→ Action item: Copy exactly, please, the lines of the data from its start through the line containing "-- ★ p861377".

(Beginning of Extracted records)

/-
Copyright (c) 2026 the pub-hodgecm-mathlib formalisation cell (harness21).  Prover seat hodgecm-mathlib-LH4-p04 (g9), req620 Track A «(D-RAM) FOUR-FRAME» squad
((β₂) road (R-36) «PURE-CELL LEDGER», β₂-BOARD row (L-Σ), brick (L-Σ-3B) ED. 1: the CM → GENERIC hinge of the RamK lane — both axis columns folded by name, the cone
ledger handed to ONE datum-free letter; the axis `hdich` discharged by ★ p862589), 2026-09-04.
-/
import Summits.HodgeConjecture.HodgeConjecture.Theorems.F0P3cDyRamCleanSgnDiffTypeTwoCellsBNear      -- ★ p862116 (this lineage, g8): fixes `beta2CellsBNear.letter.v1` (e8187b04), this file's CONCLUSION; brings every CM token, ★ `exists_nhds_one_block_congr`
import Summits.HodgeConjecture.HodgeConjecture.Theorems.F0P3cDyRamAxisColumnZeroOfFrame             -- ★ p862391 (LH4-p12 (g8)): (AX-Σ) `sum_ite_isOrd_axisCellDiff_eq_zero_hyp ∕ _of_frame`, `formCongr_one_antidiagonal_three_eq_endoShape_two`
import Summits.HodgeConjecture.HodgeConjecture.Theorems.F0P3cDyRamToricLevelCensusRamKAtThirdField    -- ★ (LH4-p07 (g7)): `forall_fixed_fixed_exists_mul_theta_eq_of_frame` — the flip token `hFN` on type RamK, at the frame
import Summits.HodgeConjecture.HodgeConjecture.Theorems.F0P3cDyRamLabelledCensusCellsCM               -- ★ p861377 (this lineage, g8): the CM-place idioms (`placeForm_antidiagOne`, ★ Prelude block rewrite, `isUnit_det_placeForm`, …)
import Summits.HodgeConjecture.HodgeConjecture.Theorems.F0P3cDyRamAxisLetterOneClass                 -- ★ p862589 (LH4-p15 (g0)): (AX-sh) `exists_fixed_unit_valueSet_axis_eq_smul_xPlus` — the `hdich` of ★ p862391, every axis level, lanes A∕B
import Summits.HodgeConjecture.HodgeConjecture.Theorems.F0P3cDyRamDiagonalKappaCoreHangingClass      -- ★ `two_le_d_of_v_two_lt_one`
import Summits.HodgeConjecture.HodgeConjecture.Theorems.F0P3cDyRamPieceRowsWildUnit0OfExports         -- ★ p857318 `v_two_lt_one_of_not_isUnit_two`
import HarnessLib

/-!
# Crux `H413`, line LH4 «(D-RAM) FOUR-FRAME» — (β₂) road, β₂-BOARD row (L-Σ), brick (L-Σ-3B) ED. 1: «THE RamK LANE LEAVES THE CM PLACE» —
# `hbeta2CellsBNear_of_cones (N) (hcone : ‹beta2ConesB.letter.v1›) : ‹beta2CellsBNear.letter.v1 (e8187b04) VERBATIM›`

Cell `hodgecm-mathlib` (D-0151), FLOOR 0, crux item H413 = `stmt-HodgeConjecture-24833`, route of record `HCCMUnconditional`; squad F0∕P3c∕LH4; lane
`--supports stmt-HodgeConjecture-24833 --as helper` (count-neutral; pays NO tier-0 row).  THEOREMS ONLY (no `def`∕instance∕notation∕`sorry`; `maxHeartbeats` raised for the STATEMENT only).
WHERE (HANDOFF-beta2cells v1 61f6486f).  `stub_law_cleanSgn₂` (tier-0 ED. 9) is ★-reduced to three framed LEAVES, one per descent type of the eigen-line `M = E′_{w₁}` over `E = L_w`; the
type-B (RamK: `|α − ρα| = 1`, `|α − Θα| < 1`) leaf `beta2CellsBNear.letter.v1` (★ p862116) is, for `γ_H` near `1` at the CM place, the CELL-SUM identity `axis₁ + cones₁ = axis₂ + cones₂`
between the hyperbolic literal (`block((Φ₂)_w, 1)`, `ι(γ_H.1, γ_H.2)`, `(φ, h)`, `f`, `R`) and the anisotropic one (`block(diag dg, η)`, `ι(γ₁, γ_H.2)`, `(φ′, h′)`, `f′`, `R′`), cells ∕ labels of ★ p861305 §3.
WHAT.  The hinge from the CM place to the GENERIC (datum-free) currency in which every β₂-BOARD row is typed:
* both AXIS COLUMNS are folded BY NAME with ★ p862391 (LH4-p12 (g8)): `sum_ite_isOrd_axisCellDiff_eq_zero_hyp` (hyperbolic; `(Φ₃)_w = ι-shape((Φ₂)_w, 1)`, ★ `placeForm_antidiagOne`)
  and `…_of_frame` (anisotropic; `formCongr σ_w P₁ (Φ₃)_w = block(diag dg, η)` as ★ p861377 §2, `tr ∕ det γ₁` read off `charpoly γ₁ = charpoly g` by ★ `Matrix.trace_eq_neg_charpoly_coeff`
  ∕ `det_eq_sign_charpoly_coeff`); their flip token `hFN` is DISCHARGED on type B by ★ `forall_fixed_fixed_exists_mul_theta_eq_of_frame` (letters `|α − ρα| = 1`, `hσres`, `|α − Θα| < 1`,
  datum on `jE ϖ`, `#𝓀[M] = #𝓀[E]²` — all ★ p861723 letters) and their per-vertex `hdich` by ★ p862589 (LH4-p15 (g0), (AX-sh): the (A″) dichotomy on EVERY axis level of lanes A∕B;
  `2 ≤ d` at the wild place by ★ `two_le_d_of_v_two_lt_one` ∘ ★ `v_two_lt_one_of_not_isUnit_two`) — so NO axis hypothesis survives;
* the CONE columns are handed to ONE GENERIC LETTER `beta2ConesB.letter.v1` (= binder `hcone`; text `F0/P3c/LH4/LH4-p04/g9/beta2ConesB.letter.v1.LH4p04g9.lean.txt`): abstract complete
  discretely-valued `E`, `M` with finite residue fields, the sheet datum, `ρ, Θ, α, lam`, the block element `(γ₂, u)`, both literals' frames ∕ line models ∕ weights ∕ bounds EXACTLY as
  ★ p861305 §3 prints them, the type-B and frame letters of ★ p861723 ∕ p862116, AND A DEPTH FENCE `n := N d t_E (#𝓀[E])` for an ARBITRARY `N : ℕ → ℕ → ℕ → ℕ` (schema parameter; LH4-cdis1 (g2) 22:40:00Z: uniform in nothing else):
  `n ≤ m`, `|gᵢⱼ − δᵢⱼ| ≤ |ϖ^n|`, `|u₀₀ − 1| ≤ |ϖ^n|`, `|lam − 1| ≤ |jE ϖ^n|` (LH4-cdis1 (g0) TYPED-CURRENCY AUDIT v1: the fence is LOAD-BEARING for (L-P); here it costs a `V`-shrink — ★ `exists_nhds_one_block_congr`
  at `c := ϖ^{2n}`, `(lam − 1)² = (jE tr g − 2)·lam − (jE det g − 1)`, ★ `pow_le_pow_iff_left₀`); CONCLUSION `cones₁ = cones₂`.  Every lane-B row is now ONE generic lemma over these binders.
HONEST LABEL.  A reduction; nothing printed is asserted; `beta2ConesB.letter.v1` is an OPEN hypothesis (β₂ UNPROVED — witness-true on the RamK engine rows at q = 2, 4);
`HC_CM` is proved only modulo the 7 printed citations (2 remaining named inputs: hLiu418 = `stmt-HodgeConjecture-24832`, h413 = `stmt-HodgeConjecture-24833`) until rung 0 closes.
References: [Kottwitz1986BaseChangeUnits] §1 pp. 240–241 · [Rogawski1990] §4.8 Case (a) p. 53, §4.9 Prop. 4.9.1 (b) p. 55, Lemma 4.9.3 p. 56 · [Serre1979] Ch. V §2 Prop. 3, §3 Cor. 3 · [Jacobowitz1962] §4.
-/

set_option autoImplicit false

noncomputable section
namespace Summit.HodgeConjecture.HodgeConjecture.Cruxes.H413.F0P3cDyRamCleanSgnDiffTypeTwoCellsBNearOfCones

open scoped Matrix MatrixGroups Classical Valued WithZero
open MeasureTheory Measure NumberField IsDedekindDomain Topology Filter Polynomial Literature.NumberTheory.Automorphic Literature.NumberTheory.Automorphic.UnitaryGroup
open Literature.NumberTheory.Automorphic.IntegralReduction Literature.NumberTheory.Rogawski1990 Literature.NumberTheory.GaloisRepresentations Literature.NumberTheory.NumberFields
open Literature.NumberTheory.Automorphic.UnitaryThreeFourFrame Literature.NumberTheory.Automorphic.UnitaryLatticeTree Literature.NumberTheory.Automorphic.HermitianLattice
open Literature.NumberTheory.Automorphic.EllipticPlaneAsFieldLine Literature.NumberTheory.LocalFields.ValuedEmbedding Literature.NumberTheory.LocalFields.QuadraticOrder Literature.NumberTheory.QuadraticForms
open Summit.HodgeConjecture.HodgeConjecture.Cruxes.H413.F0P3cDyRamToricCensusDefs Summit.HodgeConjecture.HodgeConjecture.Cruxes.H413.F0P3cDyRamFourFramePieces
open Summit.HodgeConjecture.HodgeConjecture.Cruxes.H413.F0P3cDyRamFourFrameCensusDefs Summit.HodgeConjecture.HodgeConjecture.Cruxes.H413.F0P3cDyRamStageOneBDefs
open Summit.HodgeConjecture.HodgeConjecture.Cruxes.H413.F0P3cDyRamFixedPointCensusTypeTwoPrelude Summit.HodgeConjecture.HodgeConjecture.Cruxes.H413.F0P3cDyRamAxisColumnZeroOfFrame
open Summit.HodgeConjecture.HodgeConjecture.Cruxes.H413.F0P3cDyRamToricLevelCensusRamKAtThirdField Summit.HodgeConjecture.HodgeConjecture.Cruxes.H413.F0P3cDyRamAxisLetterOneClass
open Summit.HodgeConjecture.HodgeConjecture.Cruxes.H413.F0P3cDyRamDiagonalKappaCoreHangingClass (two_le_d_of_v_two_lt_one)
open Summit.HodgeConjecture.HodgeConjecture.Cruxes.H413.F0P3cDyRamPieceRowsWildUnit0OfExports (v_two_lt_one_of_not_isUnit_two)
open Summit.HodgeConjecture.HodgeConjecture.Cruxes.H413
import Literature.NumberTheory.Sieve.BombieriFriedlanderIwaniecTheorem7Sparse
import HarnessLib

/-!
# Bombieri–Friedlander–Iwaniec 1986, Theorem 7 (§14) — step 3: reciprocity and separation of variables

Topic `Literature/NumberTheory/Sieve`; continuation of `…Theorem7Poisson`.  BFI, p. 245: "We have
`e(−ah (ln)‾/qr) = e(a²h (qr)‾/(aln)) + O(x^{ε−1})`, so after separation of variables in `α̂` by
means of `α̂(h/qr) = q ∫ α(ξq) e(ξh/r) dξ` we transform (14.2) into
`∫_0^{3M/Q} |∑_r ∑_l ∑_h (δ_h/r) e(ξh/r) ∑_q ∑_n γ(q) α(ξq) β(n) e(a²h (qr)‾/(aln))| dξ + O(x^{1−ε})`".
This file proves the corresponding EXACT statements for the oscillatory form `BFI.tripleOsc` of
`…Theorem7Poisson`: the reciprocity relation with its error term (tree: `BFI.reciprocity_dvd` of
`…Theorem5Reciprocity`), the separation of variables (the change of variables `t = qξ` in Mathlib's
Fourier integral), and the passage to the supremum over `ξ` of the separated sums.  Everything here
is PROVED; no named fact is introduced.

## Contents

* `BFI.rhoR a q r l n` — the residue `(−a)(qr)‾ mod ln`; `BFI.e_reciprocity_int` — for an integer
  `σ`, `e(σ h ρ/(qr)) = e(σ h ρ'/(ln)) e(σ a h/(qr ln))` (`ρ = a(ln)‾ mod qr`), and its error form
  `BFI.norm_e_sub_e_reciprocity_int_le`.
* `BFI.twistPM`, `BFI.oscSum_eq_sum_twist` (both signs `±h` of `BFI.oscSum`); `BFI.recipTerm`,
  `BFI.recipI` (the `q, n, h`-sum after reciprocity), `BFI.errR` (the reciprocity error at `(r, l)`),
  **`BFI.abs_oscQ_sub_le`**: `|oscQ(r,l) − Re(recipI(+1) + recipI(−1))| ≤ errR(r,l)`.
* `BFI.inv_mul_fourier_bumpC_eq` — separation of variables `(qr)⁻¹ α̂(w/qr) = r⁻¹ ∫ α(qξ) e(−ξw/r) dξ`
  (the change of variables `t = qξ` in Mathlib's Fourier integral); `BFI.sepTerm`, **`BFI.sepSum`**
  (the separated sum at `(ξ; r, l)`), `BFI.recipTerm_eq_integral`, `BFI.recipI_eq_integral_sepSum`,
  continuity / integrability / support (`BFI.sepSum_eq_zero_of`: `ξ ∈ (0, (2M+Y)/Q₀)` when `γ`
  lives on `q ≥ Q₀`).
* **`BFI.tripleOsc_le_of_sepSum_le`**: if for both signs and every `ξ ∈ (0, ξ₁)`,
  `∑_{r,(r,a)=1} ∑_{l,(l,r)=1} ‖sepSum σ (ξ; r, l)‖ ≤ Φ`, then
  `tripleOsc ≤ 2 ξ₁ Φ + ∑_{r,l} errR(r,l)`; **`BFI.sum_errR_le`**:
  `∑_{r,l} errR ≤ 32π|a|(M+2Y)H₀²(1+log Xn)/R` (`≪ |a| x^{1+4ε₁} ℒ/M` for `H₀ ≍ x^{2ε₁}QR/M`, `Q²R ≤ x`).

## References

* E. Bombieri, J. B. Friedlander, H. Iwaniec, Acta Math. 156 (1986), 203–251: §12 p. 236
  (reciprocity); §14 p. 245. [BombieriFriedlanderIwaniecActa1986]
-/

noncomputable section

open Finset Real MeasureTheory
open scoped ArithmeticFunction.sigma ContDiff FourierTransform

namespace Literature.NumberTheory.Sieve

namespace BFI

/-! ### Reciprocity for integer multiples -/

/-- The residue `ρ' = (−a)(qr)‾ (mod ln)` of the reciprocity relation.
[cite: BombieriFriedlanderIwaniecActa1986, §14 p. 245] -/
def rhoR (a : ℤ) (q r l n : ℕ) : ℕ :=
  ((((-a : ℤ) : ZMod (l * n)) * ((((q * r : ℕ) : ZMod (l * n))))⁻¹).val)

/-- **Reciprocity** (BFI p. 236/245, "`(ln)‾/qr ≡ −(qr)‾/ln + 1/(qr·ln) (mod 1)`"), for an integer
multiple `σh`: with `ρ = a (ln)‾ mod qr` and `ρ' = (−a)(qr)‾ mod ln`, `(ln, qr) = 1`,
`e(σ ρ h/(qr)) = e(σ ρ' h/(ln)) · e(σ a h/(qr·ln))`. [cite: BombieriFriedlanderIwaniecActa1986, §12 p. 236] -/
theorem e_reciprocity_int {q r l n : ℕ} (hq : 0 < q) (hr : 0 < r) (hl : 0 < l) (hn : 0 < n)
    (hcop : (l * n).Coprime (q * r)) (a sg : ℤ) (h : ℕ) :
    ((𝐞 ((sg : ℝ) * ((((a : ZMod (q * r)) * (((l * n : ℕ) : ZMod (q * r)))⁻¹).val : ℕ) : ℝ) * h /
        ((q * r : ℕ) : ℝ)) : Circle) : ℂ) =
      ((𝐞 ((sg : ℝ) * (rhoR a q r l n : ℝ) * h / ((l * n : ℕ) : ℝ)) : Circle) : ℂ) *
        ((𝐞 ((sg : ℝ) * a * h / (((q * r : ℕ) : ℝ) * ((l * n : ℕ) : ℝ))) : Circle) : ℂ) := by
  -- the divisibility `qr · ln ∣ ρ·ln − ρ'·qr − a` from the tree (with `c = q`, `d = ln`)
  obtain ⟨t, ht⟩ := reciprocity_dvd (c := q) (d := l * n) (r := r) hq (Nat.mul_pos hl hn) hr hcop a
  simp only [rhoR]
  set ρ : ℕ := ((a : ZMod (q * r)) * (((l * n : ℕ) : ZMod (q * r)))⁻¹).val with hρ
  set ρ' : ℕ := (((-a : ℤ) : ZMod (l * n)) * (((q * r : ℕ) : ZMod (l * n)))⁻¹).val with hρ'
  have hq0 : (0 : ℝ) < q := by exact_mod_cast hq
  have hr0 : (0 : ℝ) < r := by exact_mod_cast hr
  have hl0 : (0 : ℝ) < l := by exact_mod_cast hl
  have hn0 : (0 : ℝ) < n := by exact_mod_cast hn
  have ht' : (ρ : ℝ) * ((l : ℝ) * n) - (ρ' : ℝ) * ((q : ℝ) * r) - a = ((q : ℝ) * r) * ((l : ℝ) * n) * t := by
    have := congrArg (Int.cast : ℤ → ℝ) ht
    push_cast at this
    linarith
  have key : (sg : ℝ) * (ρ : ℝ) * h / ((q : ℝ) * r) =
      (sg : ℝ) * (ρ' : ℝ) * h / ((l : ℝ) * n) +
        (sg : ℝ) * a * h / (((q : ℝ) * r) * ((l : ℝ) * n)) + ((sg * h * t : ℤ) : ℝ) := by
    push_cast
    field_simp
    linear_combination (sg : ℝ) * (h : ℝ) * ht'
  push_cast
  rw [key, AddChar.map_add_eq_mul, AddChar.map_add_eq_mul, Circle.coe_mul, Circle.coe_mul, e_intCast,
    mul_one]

(End of Extracted records)

→ Answer to this task:
/-
Copyright (c) 2026 the pub-hodgecm-mathlib formalisation cell (harness21).  Prover seat hodgecm-mathlib-LH4-p04 (g9), req620 Track A «(D-RAM) FOUR-FRAME» squad
((β₂) road (R-36) «PURE-CELL LEDGER», β₂-BOARD row (L-Σ), brick (L-Σ-3B) ED. 1: the CM → GENERIC hinge of the RamK lane — both axis columns folded by name, the cone
ledger handed to ONE datum-free letter; the axis `hdich` discharged by ★ p862589), 2026-09-04.
-/
import Summits.HodgeConjecture.HodgeConjecture.Theorems.F0P3cDyRamCleanSgnDiffTypeTwoCellsBNear      -- ★ p862116 (this lineage, g8): fixes `beta2CellsBNear.letter.v1` (e8187b04), this file's CONCLUSION; brings every CM token, ★ `exists_nhds_one_block_congr`
import Summits.HodgeConjecture.HodgeConjecture.Theorems.F0P3cDyRamAxisColumnZeroOfFrame             -- ★ p862391 (LH4-p12 (g8)): (AX-Σ) `sum_ite_isOrd_axisCellDiff_eq_zero_hyp ∕ _of_frame`, `formCongr_one_antidiagonal_three_eq_endoShape_two`
import Summits.HodgeConjecture.HodgeConjecture.Theorems.F0P3cDyRamToricLevelCensusRamKAtThirdField    -- ★ (LH4-p07 (g7)): `forall_fixed_fixed_exists_mul_theta_eq_of_frame` — the flip token `hFN` on type RamK, at the frame
import Summits.HodgeConjecture.HodgeConjecture.Theorems.F0P3cDyRamLabelledCensusCellsCM               -- ★ p861377 (this lineage, g8): the CM-place idioms (`placeForm_antidiagOne`, ★ Prelude block rewrite, `isUnit_det_placeForm`, …)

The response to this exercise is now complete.